Ajna Chakra is also known as the ‘third eye’, ‘command center’ or ‘guru chakra’. All these meanings offer a huge amount of depth when we bring them into our Yoga practice, and can lead to much deeper insights into why we do the things we do.
The Command Center
We know the mind often ‘commands’ our every action; even Lao Tzu said; “Watch your thoughts, they become words; watch your words, they become actions; watch your actions, they become habits; watch your habits, they become character; watch your character, for it becomes your destiny.”
While Siddhartha Gautama (the Buddha) also said; “It is a man’s own mind, not his enemy or foe that lures him to evil”

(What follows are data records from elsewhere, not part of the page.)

import Literature.AnabelianGeometry.SemiGraphs.PSCGraphicTransport
import HarnessLib

/-!
# [CombGC] Theorem 1.6 (i), sufficiency: group-theoretically cuspidal ⟹ numerically cuspidal

Mochizuki, *A combinatorial version of the Grothendieck conjecture*, Tohoku Math. J. **59** (2007)
[CombGC], §1, Theorem 1.6 (i), author's manuscript p. 13: "`α` is numerically cuspidal if and only
if it is group-theoretically cuspidal", proof p. 13: "Sufficiency is immediate [cf. Proposition
1.2, (i)]".  Proof-only companion of `PSCGraphicity.lean` (abc-iut-L3-t4; cone row
`CombGC:Thm1.6`, opened to wave-4 provers by abc-iut-L3-lead 2026-08-25T23:21:16Z; this file is the
part (i) split of seat abc-iut-w4-d052), over the interface `PSCDatum Π`, for EVERY pair of data
`G`, `H` and every `α : Π_G ≅ Π_H` — no origin predicate:

* `PSCDatum.cusp_eq_of_smul_cuspGp_eq` — Prop. 1.2 (i) (edge-like case, the typed predicate
  `EdgeLikeOpenInterDeterminesEdge`) implies that distinct cusps have NON-conjugate cuspidal
  subgroups (conjugate subgroups meet in an open — indeed the whole — subgroup);
* `PSCDatum.exists_cuspEquiv_of_isGroupTheoreticallyCuspidal` — a group-theoretically cuspidal
  `α` (Def. 1.4 (iv)) between data satisfying Prop. 1.2 (i) induces a bijection `f` of cusps with
  `α(Π_c)` conjugate to `Π'_{f c}` ("by considering conjugacy classes of … edge-like subgroups [and
  applying Proposition 1.2, (i)], `α` induces a bijection between the … edges", proof of Prop. 1.5
  (ii), p. 13, cuspidal part);
* `PSCDatum.isNumericallyCuspidal_of_isGroupTheoreticallyCuspidal` — **Thm. 1.6 (i), sufficiency**:
  then corresponding coverings have the same number of cusps, cusp by cusp
  `#(U \ Π / Π_c) = #(α U \ Π' / Π'_{f c})` (abc-iut-L3-t4's `card_doubleCoset_quotient_conj/_map`).

The hypotheses are the printed input BY NAME (Prop. 1.2 (i) for `G` and for `H`, typed in
`PSCGraphicity.lean`); necessity (the amended route of [IUTchI] Rmk. 1.2.3 (iii)(iv)) is the
companion file `PSCCuspidalCriterionProofs.lean`.  Pure proofs; no definitions; nothing here takes a
side on [IUTchIII] Cor. 3.12. [cite: MochizukiCombGC2007, Thm 1.6(i) p.13]
-/

noncomputable section

namespace Literature.AnabelianGeometry.SemiGraphs

namespace PSCDatum

open scoped Pointwise

universe u

variable {P : Type u} [Group P] [TopologicalSpace P]
variable {P' : Type u} [Group P'] [TopologicalSpace P']

/-! ### Prop. 1.2 (i) ⟹ distinct cusps have non-conjugate cuspidal subgroups -/

section Cusps

variable (G : PSCDatum P)

/-- **[CombGC] Prop. 1.2 (i)**, consequence used on p. 13: if `Π_G` satisfies the conclusion of
Prop. 1.2 (i) for edge-like subgroups, then conjugate cuspidal subgroups come from the SAME cusp —
`γ₁ Π_{c₁} γ₁⁻¹ = γ₂ Π_{c₂} γ₂⁻¹` forces `c₁ = c₂` (their intersection is everything, hence open).
[cite: MochizukiCombGC2007, Prop 1.2(i) p.8] -/
theorem cusp_eq_of_smul_cuspGp_eq (hG : G.EdgeLikeOpenInterDeterminesEdge) {c₁ c₂ : G.graph.C}
    {γ₁ γ₂ : ConjAct P} (h : γ₁ • G.cuspGp c₁ = γ₂ • G.cuspGp c₂) : c₁ = c₂ := by
  have h' : γ₁ • G.edgeGp (Sum.inr c₁) = γ₂ • G.edgeGp (Sum.inr c₂) := h
  refine Sum.inr_injective (hG (Sum.inr c₁) (Sum.inr c₂) γ₁ γ₂ ?_)
  rw [← h', inf_idem, Subgroup.subgroupOf_self, Subgroup.coe_top]
  exact isOpen_univ

/-- Each representative `Π_c` is a cuspidal subgroup. [cite: MochizukiCombGC2007, Def 1.1(ii) p.7] -/
theorem isCuspidal_cuspGp (c : G.graph.C) : G.IsCuspidal (G.cuspGp c) :=
  ⟨c, 1, (one_smul _ _).symm⟩

end Cusps

/-! ### The bijection of cusps induced by a group-theoretically cuspidal `α` -/

section Transport

variable {G : PSCDatum P} {H : PSCDatum P'} {α : P ≃ₜ* P'}

/-- Conjugates of images: if `α(S) = δ₁ T₁` and `α(S') = δ₂ T₁'` with `T₁ = T₁'`-class data, then
`S'` is a conjugate of `S` as soon as `α(S')` is a conjugate of `α(S)` — the pull-back of a conjugacy
along `α`. [cite: MochizukiCombGC2007, Prop 1.5(ii) p.13] -/
theorem exists_smul_eq_of_map_eq_smul_map {S S' : Subgroup P} {δ : ConjAct P'}
    (h : S'.map α.toMulEquiv.toMonoidHom = δ • S.map α.toMulEquiv.toMonoidHom) :
    ∃ γ : ConjAct P, S' = γ • S := by
  refine ⟨ConjAct.toConjAct (α.symm (ConjAct.ofConjAct δ)), ?_⟩
  have hback : ∀ T : Subgroup P,
      (T.map α.toMulEquiv.toMonoidHom).map α.symm.toMulEquiv.toMonoidHom = T := fun T => by
    rw [Subgroup.map_map]
    convert Subgroup.map_id T
    ext x
    exact α.symm_apply_apply x
  have := congrArg (Subgroup.map α.symm.toMulEquiv.toMonoidHom) h
  rw [hback, map_conj_smul, hback] at this
  exact this

/-- **The cusp bijection** (proof of Prop. 1.5 (ii), p. 13, cuspidal part; used for Thm. 1.6 (i)):
for `α` group-theoretically cuspidal and `G`, `H` satisfying Prop. 1.2 (i) for edge-like subgroups,
there is a bijection `f : cusps(G) ≃ cusps(H)` with `α(Π_c)` a conjugate of `Π'_{f c}` for every cusp
`c`. [cite: MochizukiCombGC2007, Prop 1.5(ii) p.13] -/
theorem exists_cuspEquiv_of_isGroupTheoreticallyCuspidal (hG : G.EdgeLikeOpenInterDeterminesEdge)
    (hH : H.EdgeLikeOpenInterDeterminesEdge) (h : G.IsGroupTheoreticallyCuspidal H α) :
    ∃ f : G.graph.C ≃ H.graph.C, ∀ c, ∃ δ : ConjAct P',
      (G.cuspGp c).map α.toMulEquiv.toMonoidHom = δ • H.cuspGp (f c) := by
  classical
  have himg : ∀ c, ∃ c' : H.graph.C, ∃ δ : ConjAct P',
      (G.cuspGp c).map α.toMulEquiv.toMonoidHom = δ • H.cuspGp c' :=
    fun c => h.1 _ (G.isCuspidal_cuspGp c)
  choose f δ hf using himg
  have hinj : Function.Injective f := by
    intro c₁ c₂ heq
    have h2 : (G.cuspGp c₂).map α.toMulEquiv.toMonoidHom =
        (δ c₂ * (δ c₁)⁻¹) • (G.cuspGp c₁).map α.toMulEquiv.toMonoidHom := by
      rw [mul_smul, hf c₁, inv_smul_smul, hf c₂, heq]
    obtain ⟨γ, hγ⟩ := exists_smul_eq_of_map_eq_smul_map h2
    have := G.cusp_eq_of_smul_cuspGp_eq hG
      (show (1 : ConjAct P) • G.cuspGp c₂ = γ • G.cuspGp c₁ by rw [one_smul]; exact hγ)
    exact this.symm
  have hsurj : Function.Surjective f := by
    intro c'
    obtain ⟨A, ⟨c, γ, rfl⟩, hA⟩ := h.2 _ (H.isCuspidal_cuspGp c')
    refine ⟨c, ?_⟩
    -- `α(γ Π_c) = Π'_{c'}` and `α(Π_c) = δ c • Π'_{f c}` ⟹ `Π'_{c'}` and `Π'_{f c}` are conjugate
    rw [map_conj_smul, hf c, smul_smul, ← one_smul (ConjAct P') (H.cuspGp c')] at hA
    exact H.cusp_eq_of_smul_cuspGp_eq hH hA
  exact ⟨Equiv.ofBijective f ⟨hinj, hsurj⟩, fun c => ⟨δ c, hf c⟩⟩

/-- **[CombGC] Theorem 1.6 (i), sufficiency** ("Sufficiency is immediate [cf. Proposition 1.2,
(i)]", p. 13), PROVED over the interface for all data `G`, `H` satisfying the conclusion of Prop.
1.2 (i) for edge-like subgroups: a group-theoretically cuspidal `α : Π_G ≅ Π_H` is numerically
cuspidal — for every open `U ≤ Π_G`, `r(G_U) = r(H_{α U})`, cusp by cusp.
[cite: MochizukiCombGC2007, Thm 1.6(i) p.13] -/
theorem isNumericallyCuspidal_of_isGroupTheoreticallyCuspidal (hG : G.EdgeLikeOpenInterDeterminesEdge)
    (hH : H.EdgeLikeOpenInterDeterminesEdge) (h : G.IsGroupTheoreticallyCuspidal H α) :
    G.IsNumericallyCuspidal H α := by
  obtain ⟨f, hf⟩ := exists_cuspEquiv_of_isGroupTheoreticallyCuspidal hG hH h
  intro U _
  unfold cuspCount
  rw [← Equiv.sum_comp f]
  refine Finset.sum_congr rfl fun c _ => ?_
  obtain ⟨δ, hδ⟩ := hf c
  have : H.cuspGp (f c) = δ⁻¹ • (G.cuspGp c).map α.toMulEquiv.toMonoidHom := by
    rw [hδ, inv_smul_smul]
  rw [this, card_doubleCoset_quotient_conj, card_doubleCoset_quotient_map]

/-- **[CombGC] Theorem 1.6 (i), sufficiency**, bundled half of the typed predicate
`NumericallyCuspidalIffGroupTheoreticallyCuspidal`: its `←` direction, from Prop. 1.2 (i) for `G`
and `H`. [cite: MochizukiCombGC2007, Thm 1.6(i) p.13] -/
theorem numericallyCuspidalIff_mpr (hG : G.EdgeLikeOpenInterDeterminesEdge)
    (hH : H.EdgeLikeOpenInterDeterminesEdge) :
    G.IsGroupTheoreticallyCuspidal H α → G.IsNumericallyCuspidal H α :=
  isNumericallyCuspidal_of_isGroupTheoreticallyCuspidal hG hH

end Transport

end PSCDatum

end Literature.AnabelianGeometry.SemiGraphs

end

So we already know the mind and thoughts we hold within it are pretty powerful…
The world we experience around us – our universe – may seem pretty ‘real’, but what we see and experience is really all down to perception; how we ‘see’ it. Perception is something that can determine our whole life experience, and it can either help us live a full, abundant, and conscious life, or a fearful, small existence.
How we perceive each situation often depends upon how we feel within ourselves at the time. Maya Angelou is one of the people to have said; “You can tell a lot about a person by the way they react to a rainy day, lost luggage, and tangled Christmas lights….” While this is a light hearted phrase on the surface, it’s really very true! Our whole state of being depends upon how we perceive, react, and therefore act….
Rarely do we see ‘clearly’ without any judgement, attachment or expectation, and observing life behind this veil of misperception is what is known as ‘Avidya’ which means ‘ignorance’ or ‘delusion’. It’s the opposite of ‘Vidya’ which means ‘to see clearly’, in essence; to experience reality as it is.
One of the most exciting discoveries I’ve made since delving further into the hidden codes within Sanskrit words, is the real meaning of Samadhi, which we often equate to ‘bliss’, ‘enlightenment’, or ‘realisation’. The word ‘sama’ means ‘same’ or ‘equal’, while ‘dhi’ refers to ‘seeing’, ‘intellect’ or ‘understanding’, therefore the literal meaning of ‘samadhi’ is ‘to see equally’, or ‘to understand the same’, essentially – to be aware of something that is real. Enlightenment is not about floating away and living with our heads in the clouds, it’s about understanding and ‘seeing’ reality as it is.
The Third Eye
When we name this energetic center the ‘third eye’, it refers to an eye which looks inwards rather than out. An eye concerned with introspection and svadhyaya or ‘self study’, and an eye which offers revelations about ourselves and adventures into the depths of our consciousness.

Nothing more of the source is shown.